DON'T GET LEFT BEHIND IN ADOPTING A GENERATIONAL LEAP FORWARD IN DRIVING SIMULATION TECHNOLOGY
By Ash Warne
At Dynisma, our driving simulation roots may have come from the fast-paced world of top-level motorsport – but when it comes to competition, an even fiercer race is taking place between leading automotive OEMs.
Whether a brand is an established player or EV start-up, time is not a luxury any vehicle developer has. Impending legislation banning the sales of ICE, fear of being left behind by rivals and customer demand for tomorrow's technology today, is creating a need to bring new products to market as swiftly as possible.
In turn this is resulting in a fundamental rethink of the way an OEM designs a new vehicle. Speed is of the essence – and driver-in-the-loop simulators lie at the very heart of the matter.
By no means a new development tool, OEMs have been employing sims for many years. Indeed, a large brand may have multiple driving simulators – well into double figures in some cases – with each one optimised to cover different areas of development and use cases.
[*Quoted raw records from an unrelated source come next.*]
open scoped NumberField
open Complex Module NumberField Ideal
open Literature.NumberTheory.QuadraticFields.Quadratic

namespace Literature.NumberTheory.LFunctions

namespace ConreyIwaniec2002

open NumberField Literature.NumberTheory.LFunctions.NumberField

variable {K : Type*} [Field K] [NumberField K]

/-! ### The theta weight along a positive definite form -/

/-- The theta weight `f₀(n) = [n ≠ 0]·e(τn)` is absolutely summable along every positive definite
integral form `(A, B, C)` (`summable_cexp_mul_bqf` with the origin removed); private. [folklore] -/
private theorem summable_thetaWeight {A B C : ℤ} (hA : 0 < A) (hdisc : B ^ 2 - 4 * A * C < 0)
    {τ : ℂ} (hτ : 0 < τ.im) :
    Summable fun p : ℤ × ℤ =>
      (fun n : ℕ => if n = 0 then (0 : ℂ) else cexp (2 * Real.pi * I * τ * (n : ℂ)))
        (A * p.1 ^ 2 + B * p.1 * p.2 + C * p.2 ^ 2).natAbs := by
  classical
  have hpos : Literature.Barriers.RiemannHypothesis.IsPosDefForm (A : ℝ) (B : ℝ) (C : ℝ) :=
    ⟨by exact_mod_cast hA, by exact_mod_cast hdisc⟩
  set g : ℤ × ℤ → ℂ := fun p => cexp (2 * Real.pi * I * τ *
      ((A * p.1 ^ 2 + B * p.1 * p.2 + C * p.2 ^ 2 : ℤ) : ℂ)) with hg
  have hgsum : Summable g := summable_cexp_mul_bqf hA hdisc hτ
  have hupd : Summable fun p : ℤ × ℤ => if p = 0 then 0 else g p := by
    have : (fun p : ℤ × ℤ => if p = 0 then 0 else g p) = Function.update g 0 0 := by
      funext p; rw [Function.update_apply]
    rw [this]; exact hgsum.update 0 0
  refine hupd.congr fun p => ?_
  by_cases hp : p = 0
  · subst hp; simp
  · have hQ : 0 < Literature.Barriers.RiemannHypothesis.bqfEval (A : ℝ) (B : ℝ) (C : ℝ) p :=
      hpos.eval_pos hp
    have hQeq : Literature.Barriers.RiemannHypothesis.bqfEval (A : ℝ) (B : ℝ) (C : ℝ) p =
        ((A * p.1 ^ 2 + B * p.1 * p.2 + C * p.2 ^ 2 : ℤ) : ℝ) := by
      unfold Literature.Barriers.RiemannHypothesis.bqfEval; push_cast; ring
    rw [hQeq] at hQ
    have hQ' : 0 < A * p.1 ^ 2 + B * p.1 * p.2 + C * p.2 ^ 2 := by exact_mod_cast hQ
    have hne : (A * p.1 ^ 2 + B * p.1 * p.2 + C * p.2 ^ 2).natAbs ≠ 0 := Int.natAbs_ne_zero.mpr hQ'.ne'
    simp only [hp, if_false, hne, hg]
    congr 2
    rw [← Int.cast_natCast, Int.natAbs_of_nonneg hQ'.le]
What is changing is the capability of a sim, enabling a car company to do things it has never done before, slashing development time, cost and with ongoing supply chain issues delaying the creation of physical prototypes, also risk. Not to mention creating better products too.
NVH and ride: where a driving simulator can pay huge dividends
One of the biggest areas where Dynisma’s range of simulators offer a quantum leap is at the intersection between ride quality evaluation and noise, vibration, and harshness (NVH).
Until now, no other vehicle dynamics simulator has enabled automotive engineers to effectively develop a car digitally in these two areas; it has had to be done physically, which brings cost and adds time.
What makes our sim a cut above the rest? Well, our DMG system can provide feedback to the test driver within three-to-five milliseconds: literally an order of magnitude less than some of the competition. We call that latency, and no other simulator comes close.
The next benefit is being able to provide the full range of frequency content that would be experienced in the real vehicle. While a lot of simulators cover a range of 15 to 20 Hz, which can capture the natural body modes of the car itself, it’s not enough, because what gets overlooked is the amount of high frequency content which, while attenuated by the suspension, does pass through it to the body and the driver.
Dynisma’s driver-in-the-loop simulators provide accurate motion up to 100 Hz, well into the human auditory range, providing important cues for NVH.
How accurately can a Dynisma simulator model ride quality?
If a test driver runs over a cat’s eye – an event whose duration may be less than 20 milliseconds at the wheel – our simulator can deliver the correct short, sharp jolt that’s so crucial to evaluating ride.
A lot of simulators tend to be constantly correcting motion errors, and there’s often a degree of mechanical noise as well. The result is a ride that transitions between uncannily lifeless and unrealistically harsh. We’ve worked very carefully on our control strategy and our mechanical design to give a smoother, more organic feel. As many test drivers describe: “it just feels like a real car”.
As a result, experienced ride and handling engineers who are developing a road car can finally get the accurate feedback they require, because we can simulate the full frequency range that an OEM is focusing on.
When it comes to EV development, this is all crucial. In taking away the engine and its inherent NVH signature, EV developers have created a new reference for NVH impressions, in which things that were previously drowned out may become disturbing or even obtrusive. Added to that is a substantial increase in vehicle weight as well as changes to the architecture and tyre behaviour. As a result, there is a new science around re-optimising ride and NVH.
What does all this mean for overall vehicle development?
Well, because our simulator allows engineers to carry out much more development in the virtual world, an OEM can dramatically delay the point at which it needs to build expensive prototype vehicles. Optimising ride and NVH digitally is just one example - there are many other development disciplines.
With some new car development programmes requiring up to 100 different prototypes, each of which can come with a six or seven-figure price tag, it doesn’t take long for a simulator to pay for itself.
But that then leads on to another key decision. With vehicle programs typically taking 3 – 5 years, manufacturers who aren’t already factoring the very latest driving simulator technology into their development need to do so now – or risk being left behind.
By enabling an OEM to carry out more development than ever before in the digital world –providing complete repeatability, total safety, not to mention significant cost savings – a simulator is vital to the engineering process, and the wonderful thing is that we’ve not even scratched the surface of what our technology can do. The race is on.